In another legal gain for US President-elect Donald Trump, an appeals court threw out on Thursday the Georgia prosecutor on the case, accusing him of election interference.

The state appeals court cited Fani Willis’ romantic link to a lawyer she hired to help prosecute the case and said that it created an appearance of conflict of interest.

The court did not throw out the case itself, which can continue with another prosecutor, but the decision effectively pauses the prosecution, which could extend to Trump’s four years as President.

The two federal cases against him, accusing him of election interference and of mishandling secret documents have been dropped.

The sentencing in the New York case in which he was convicted has been paused.

In that case, he was convicted of falsifying business records to hide the hush money paid to a porn star to keep her from going public with her claims of a tryst with him — which he has denied.

The New York judge, however, did not dismiss the criminal conviction leaving open the possibility of sentencing him at a later date.

Willis, the prosecutor in a Georgia county, hired Nathan Wade, a lawyer without experience in cases like that against Trump, and paid his office about $653,000.

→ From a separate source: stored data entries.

import Summits.QuantumFields.BalabanUV.T4Continuum.Support.NE3RightInverseLetters
import HarnessLib

/-!
# T⁴ programme, node NE3 — REPAIR R24 (γ1): THE EXACT RIGHT INVERSE OF THE k-FOLD LINEARISED DOUBLE-BAR AVERAGE — `QbarIter L (k+1) W (covLift M W Φ) = φ`
# for the solved datum `Φ = ext((1 + K)⁻¹ res φ)`, with the ℓ-letters (sup ∕ ℓ² ∕ ℓ¹) of route Π's lift, k-FREE

Cell `pub-balaban-gaps` (YM blitz, track G2, seat `ne3`, unit `pub-balaban-gaps-ne3`; writer prover-pub-balaban-gaps-ne3-g3-0, 2026-08-22), census
`run/shared/lean/pub/pub-balaban-gaps/ne/NE3.md` §4 R24 (γ).  THE OBSERVATION.  Route Π's exact curved right inverse `NE3SmoothRightInverseW.rightInvW` of the
PLAIN linearised average `dirIter` is `hatInvW (Φ) = covLift M W Φ + gaugeDir W (corrector)`, `Φ = extDir N ((1 + K)⁻¹ (res φ))`, `K ψ = res(QbarIter (covLift (ext ψ)) − ext ψ)`
(W5); the corrector only converts the DOUBLE-BAR average into the plain one (`dirIter_hatInvW`).  On B8's surface the chart supplier needs a right inverse of
`QbarIter` itself — and that is the FIRST summand alone: `QbarIter L (k+1) W (covLift M W Φ) = ext(ψ + Kψ) = ext(res φ) = φ` (W5's own computation `h2`∕`h3` in
`dirIter_rightInvW`).  Its letters are the lift's letters (W6b⁰∕W6d⁰: `NE3RightInverseL2Letter.dirSq_covLift_le`, `NE3RightInverseL1Letter.dirL1_covLift_le`,
`NE3SmoothLiftBounds.norm_smoothLift_le`) composed with the solve letters (`NE3RightInverseSolveLetters.dirSq_solve_le` ∕ `dirL1_solve_le` ∕ `norm_solve_le`) —
NO frame corrector, hence NO `frameC`∕`corrC` factors.

CONTENT (0 sorry, no `def`; the object is written out as `covLift (L^{k+1}) W (extDir N (solveW … (resSkew N hφ)))`):
§1 **`QbarIter_covLift_solveW`** — EXACTNESS: for `L ≥ 2`, unitary `(L^{k+1}·N)`-periodic `W` in the multi-level small-field class with `θ = cruxC·(L^{k+1})²·x < 1`
   and a skew `N`-periodic coarse `φ`: `QbarIter L (k+1) W (covLift (L^{k+1}) W Φ) = φ`; `covLift_solveW_skew`, `covLift_solveW_periodic` (period `N·L^{k+1}`);
§2 the ℓ-letters in the junction's currency (`M = L^{k+1}`, `θ_loc = thetaLoc·M²x < 1`): **`covLift_solveW_R5`** (sup: `≤ liftC∕(M(1−θ))·s` for `‖φ‖_∞ ≤ s`),
   **`covLift_solveW_R1`** (`dirSq ≤ (liftC∕(1−θ_loc))²·(M^d∕M²)·dirSq φ`), **`covLift_solveW_R4`** (`dirL1 ≤ (liftC∕(1−θ_loc))·(M^d∕M)·dirL1 φ`).

WHAT REMAINS of (γ1) (honest): the curl letters (R2)(R3)(R6′) of the lift alone (the sums inside `NE3HatInvCurlLetters.curlSq_hatInvW_le` over
`NE3CovLiftCurl.norm_curl_covLift_le`, to be re-exported without the corrector), and the DIVERGENCE letter `Σ‖covDiv_W (covLift M W Φ)‖² ≲ M^{d−4}·Σ‖Φ‖²`
(longitudinal profile differences of `smoothLift`; feeds `Spine/NE3/LandauProjectionB8.sum_nhsNormSq_gaugeDir_le_of_isLandauB8`).

HONEST FRAMING.  Kinematics∕finite-dimensional linear algebra of OUR objects at one background; constants explicit and crude; nothing about minimisers; the chart
supplier, (P♮), (RES♯), the covariant root and **NE3 are NOT proved**; spine PROVED 0∕9; finite T⁴ rung (B)+1 — NOT infinite volume, NOT mass gap, NOT `BetaPertH`,
NOT Clay.  PLACEMENT: `Summits/QuantumFields/BalabanUV/T4Continuum/Spine/NE3/`; imports accepted modules only; moves nothing.  HONEST DEPENDENCY: continuum YM
on T⁴ ⇐ BetaPertH ∧ nine spine estimates (0/9 proved); BetaPertH ⇐ (D1) ∧ (D4) ∧ CAP+tail; G-an2-4 gates asym, D1 and NE2/3/4.
-/

set_option autoImplicit false

open scoped BigOperators Matrix.Norms.L2Operator
open Finset

namespace Summit.QuantumFields.BalabanUV.T4Continuum.NE3.QbarRightInverseB8

open Literature.MathematicalPhysics.QuantumFieldTheory.Balaban1983to89
open B7Prop1Explicit B7Prop2Explicit
open T4AveragingDeficitWall (IsUnitaryCfg IsSkewDir SmallField curl curlSq dirSq dirL1)
open T4AveragingDeficitWallBoundary (IsPeriodicCfg periodBox)
open AveragingDeficitPeriodicCounting (IsPeriodicDir)
open AveragingDeficitMultiLevelPrep (cavgIter LevelSmall tower)
open AveragingDeficitTwoLevelPrep (skewSub)
open AveragingDeficitTorusChart (TDir extDir resDir redN redN_boxVec extDir_resDir isPeriodicDir_extDir)
open NE3TangentCovariantTower (QbarIter)
open NE3CovariantLift (covLift isSkewDir_covLift covLift_add_period_tower norm_covLift_eq)
open NE3QbarIterCovLiftPrep (cruxC liftC)
open NE3FramePotBoundW (isPeriodicDir_QbarIter tower_eq_pow_mul)
open NE3SmoothLiftBounds (norm_smoothLift_le)
open SmoothRefineBlocks (blk)
open NE3SmoothRightInverseW (solveW resSkew coe_resSkew straightDefect straightDefectSkew straightDefect_apply solveW_eq isSkewDir_extDir_solveW)
open NE3RightInverseSolveLetters (thetaLoc dirSq_solve_le dirL1_solve_le norm_solve_le)
open NE3RightInverseL2Letter (dirSq_covLift_le)
open NE3RightInverseL1Letter (dirL1_covLift_le)

noncomputable section

variable {d : ℕ} {n : Type*} [Fintype n] [DecidableEq n]

section RightInv

variable [Nonempty n] {L : ℕ} (hL : 2 ≤ L) (k : ℕ) {N : ℕ} [NeZero N] {W : Site d → Fin d → (Matrix n n ℂ)ˣ} {x : ℝ}
  (hWu : IsUnitaryCfg W) (hWP : IsPeriodicCfg W ((tower L N (k + 1) : ℕ) : ℤ)) (hx : 0 ≤ x) (hs : LevelSmall d L k x) (hWx : SmallField W x)
  (hθ : cruxC d L * (((L : ℝ) ^ (k + 1)) ^ 2 * x) < 1) (hθl : thetaLoc d L * (((L : ℝ) ^ (k + 1)) ^ 2 * x) < 1)
  {φ : Site d → Fin d → Matrix n n ℂ} (hφ : IsSkewDir φ) (hφP : IsPeriodicDir φ (N : ℤ))

/-! ## §1 Exactness, skewness, periodicity -/

include hWP hφP in
/-- **`QbarIter L (k+1) W (covLift M W Φ) = φ` EXACTLY** (`M = L^{k+1}`, `Φ = extDir N ((1 + K)⁻¹ (res φ))`): the covariant lift of the solved datum is a right
inverse of the k-fold linearised DOUBLE-BAR average — the first summand of route Π's `rightInvW`, before the frame corrector.  The top field is `N`-periodic
(so it is the extension of its restriction), and its restriction is `ψ + Kψ = res φ` by the solve. [folklore] -/
theorem QbarIter_covLift_solveW :
    QbarIter L (k + 1) W (covLift (L ^ (k + 1)) W
      (extDir N ((solveW hL k hWu hx hs hWx N hθ (resSkew N hφ) : ↥(skewSub d n N)) : TDir d n N))) = φ := by
  set ψ : ↥(skewSub d n N) := solveW hL k hWu hx hs hWx N hθ (resSkew N hφ) with hψ
  set Φ : Site d → Fin d → Matrix n n ℂ := extDir N (ψ : TDir d n N) with hΦ
  have hΦP : IsPeriodicDir Φ (N : ℤ) := isPeriodicDir_extDir N _
  have hYP : IsPeriodicDir (covLift (L ^ (k + 1)) W Φ) ((tower L N (k + 1) : ℕ) : ℤ) := covLift_add_period_tower hL k hWP hΦP
  have hQP : IsPeriodicDir (QbarIter L (k + 1) W (covLift (L ^ (k + 1)) W Φ)) (N : ℤ) := isPeriodicDir_QbarIter L N (k + 1) hWP hYP
  have h2 : QbarIter L (k + 1) W (covLift (L ^ (k + 1)) W Φ) = extDir N (resDir N (QbarIter L (k + 1) W (covLift (L ^ (k + 1)) W Φ))) :=
    (extDir_resDir N hQP).symm
  have h3 : resDir N (QbarIter L (k + 1) W (covLift (L ^ (k + 1)) W Φ))
      = ((ψ + straightDefectSkew hL k hWu hx hs hWx N ψ : ↥(skewSub d n N)) : TDir d n N) := by
    funext r κ
    rw [Submodule.coe_add, Pi.add_apply, Pi.add_apply]
    show _ = (ψ : TDir d n N) r κ + straightDefect hL k hWu hx hs hWx N (ψ : TDir d n N) r κ
    rw [straightDefect_apply]
    simp only [resDir, hΦ]
    abel
  rw [h2, h3, solveW_eq, coe_resSkew, extDir_resDir N hφP]

/-- The lift of the solved datum is a skew direction. [folklore] -/
theorem covLift_solveW_skew :
    IsSkewDir (covLift (L ^ (k + 1)) W
      (extDir N ((solveW hL k hWu hx hs hWx N hθ (resSkew N hφ) : ↥(skewSub d n N)) : TDir d n N))) :=
  isSkewDir_covLift hWu _ (isSkewDir_extDir_solveW hL k hWu hx hs hWx N hθ (resSkew N hφ))

include hWP in
/-- The lift of the solved datum is `(N·L^{k+1})`-periodic (the junction's spelling). [folklore] -/
theorem covLift_solveW_periodic :
    IsPeriodicDir (covLift (L ^ (k + 1)) W
      (extDir N ((solveW hL k hWu hx hs hWx N hθ (resSkew N hφ) : ↥(skewSub d n N)) : TDir d n N))) ((N * L ^ (k + 1) : ℕ) : ℤ) := by
  have h := covLift_add_period_tower hL k hWP
    (isPeriodicDir_extDir N ((solveW hL k hWu hx hs hWx N hθ (resSkew N hφ) : ↥(skewSub d n N)) : TDir d n N))
  have hT : tower L N (k + 1) = N * L ^ (k + 1) := by rw [tower_eq_pow_mul, Nat.mul_comm]
  rwa [hT] at h

/-! ## §2 The ℓ-letters of the lift of the solved datum -/

/-- **(R5) SUP**: for `‖φ‖_∞ ≤ s`, `‖covLift M W Φ (y, μ)‖ ≤ liftC ∕ (M·(1 − θ)) · s` at every bond (`θ = cruxC·M²x`). [folklore] -/
theorem covLift_solveW_R5 (hd : 1 ≤ d) {s : ℝ} (hs0 : 0 ≤ s) (hφs : ∀ (z : Site d) (κ : Fin d), ‖φ z κ‖ ≤ s) (y : Site d) (μ : Fin d) :
    ‖covLift (L ^ (k + 1)) W (extDir N ((solveW hL k hWu hx hs hWx N hθ (resSkew N hφ) : ↥(skewSub d n N)) : TDir d n N)) y μ‖
      ≤ liftC d / ((L : ℝ) ^ (k + 1) * (1 - cruxC d L * (((L : ℝ) ^ (k + 1)) ^ 2 * x))) * s := by
  have hM2 : 2 ≤ L ^ (k + 1) := le_trans hL (Nat.le_self_pow (by omega) L)
  have hMr : ((L ^ (k + 1) : ℕ) : ℝ) = (L : ℝ) ^ (k + 1) := by push_cast; ring
  have hpos : 0 < 1 - cruxC d L * (((L : ℝ) ^ (k + 1)) ^ 2 * x) := by linarith
  have hM0 : (0 : ℝ) < (L : ℝ) ^ (k + 1) := by positivity
  have h1 := norm_smoothLift_le (n := n) hM2 hd
    (extDir N ((solveW hL k hWu hx hs hWx N hθ (resSkew N hφ) : ↥(skewSub d n N)) : TDir d n N)) y μ
  have h2 := norm_solve_le hL k hWu hx hs hWx N hθ hφ hs0 hφs (blk (L ^ (k + 1)) y) μ
  rw [norm_covLift_eq hWu, liftC]
  rw [hMr] at h1
  have hc : 0 ≤ 24 * (8 : ℝ) ^ (d - 1) / (L : ℝ) ^ (k + 1) := by positivity
  refine h1.trans ((mul_le_mul_of_nonneg_left h2 hc).trans (le_of_eq ?_))
  field_simp

include hθl in
/-- **(R1) ℓ²**: `dirSq (covLift M W Φ) (periodBox (N·M)) ≤ (liftC ∕ (1 − θ_loc))²·(M^d∕M²)·dirSq φ (periodBox N)`. [folklore] -/
theorem covLift_solveW_R1 (hd : 1 ≤ d) :
    dirSq (covLift (L ^ (k + 1)) W (extDir N ((solveW hL k hWu hx hs hWx N hθ (resSkew N hφ) : ↥(skewSub d n N)) : TDir d n N)))
        (periodBox (d := d) (N * L ^ (k + 1)))
      ≤ (liftC d / (1 - thetaLoc d L * (((L : ℝ) ^ (k + 1)) ^ 2 * x))) ^ 2 * (((L : ℝ) ^ (k + 1)) ^ d / ((L : ℝ) ^ (k + 1)) ^ 2)
          * dirSq φ (periodBox (d := d) N) := by
  have hM2 : 2 ≤ L ^ (k + 1) := le_trans hL (Nat.le_self_pow (by omega) L)
  have hMr : ((L ^ (k + 1) : ℕ) : ℝ) = (L : ℝ) ^ (k + 1) := by push_cast; ring
  have hpos : 0 < 1 - thetaLoc d L * (((L : ℝ) ^ (k + 1)) ^ 2 * x) := by linarith
  have h1 := dirSq_covLift_le hM2 hd hWu N
    (extDir N ((solveW hL k hWu hx hs hWx N hθ (resSkew N hφ) : ↥(skewSub d n N)) : TDir d n N))
  have h2 := dirSq_solve_le hL k hWu hx hs hWx N hθ hθl hφ
  rw [Nat.mul_comm] at h1
  rw [hMr] at h1
  have hc : 0 ≤ liftC d ^ 2 * (((L : ℝ) ^ (k + 1)) ^ d / ((L : ℝ) ^ (k + 1)) ^ 2) := by
    have := NE3QbarIterCovLiftPrep.liftC_nonneg d; positivity
  refine h1.trans ((mul_le_mul_of_nonneg_left h2 hc).trans (le_of_eq ?_))
  field_simp

include hθl in
/-- **(R4) ℓ¹**: `dirL1 (covLift M W Φ) (periodBox (N·M)) ≤ (liftC ∕ (1 − θ_loc))·(M^d∕M)·dirL1 φ (periodBox N)`. [folklore] -/
theorem covLift_solveW_R4 (hd : 1 ≤ d) :
    dirL1 (covLift (L ^ (k + 1)) W (extDir N ((solveW hL k hWu hx hs hWx N hθ (resSkew N hφ) : ↥(skewSub d n N)) : TDir d n N)))
        (periodBox (d := d) (N * L ^ (k + 1)))
      ≤ (liftC d / (1 - thetaLoc d L * (((L : ℝ) ^ (k + 1)) ^ 2 * x))) * (((L : ℝ) ^ (k + 1)) ^ d / (L : ℝ) ^ (k + 1))
          * dirL1 φ (periodBox (d := d) N) := by
  have hM2 : 2 ≤ L ^ (k + 1) := le_trans hL (Nat.le_self_pow (by omega) L)
  have hMr : ((L ^ (k + 1) : ℕ) : ℝ) = (L : ℝ) ^ (k + 1) := by push_cast; ring
  have hpos : 0 < 1 - thetaLoc d L * (((L : ℝ) ^ (k + 1)) ^ 2 * x) := by linarith
  have h1 := dirL1_covLift_le hM2 hd hWu N
    (extDir N ((solveW hL k hWu hx hs hWx N hθ (resSkew N hφ) : ↥(skewSub d n N)) : TDir d n N))
  have h2 := dirL1_solve_le hL k hWu hx hs hWx N hθ hθl hφ
  rw [Nat.mul_comm] at h1
  rw [hMr] at h1
  have hc : 0 ≤ liftC d * (((L : ℝ) ^ (k + 1)) ^ d / (L : ℝ) ^ (k + 1)) := by
    have := NE3QbarIterCovLiftPrep.liftC_nonneg d; positivity
  refine h1.trans ((mul_le_mul_of_nonneg_left h2 hc).trans (le_of_eq ?_))
  field_simp

end RightInv

end

end Summit.QuantumFields.BalabanUV.T4Continuum.NE3.QbarRightInverseB8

Their romantic links were revealed in a divorce case his wife brought against Wade.

Judge Trenton Brown wrote in the appellate court’s ruling, “This is the rare case in which disqualification is mandated and no other remedy will suffice to restore public confidence in the integrity of these proceedings.”

The case centres on alleged attempts by Trump and his allies to change the results of the 2020 election, which he lost nationally and in the swing state.

In this year’s election, however, he won the state.

Wills can appeal to a full bench of the Georgia appeals court as the verdict was by a three-member bench, which voted 2-1 to bar her from continuing with the case.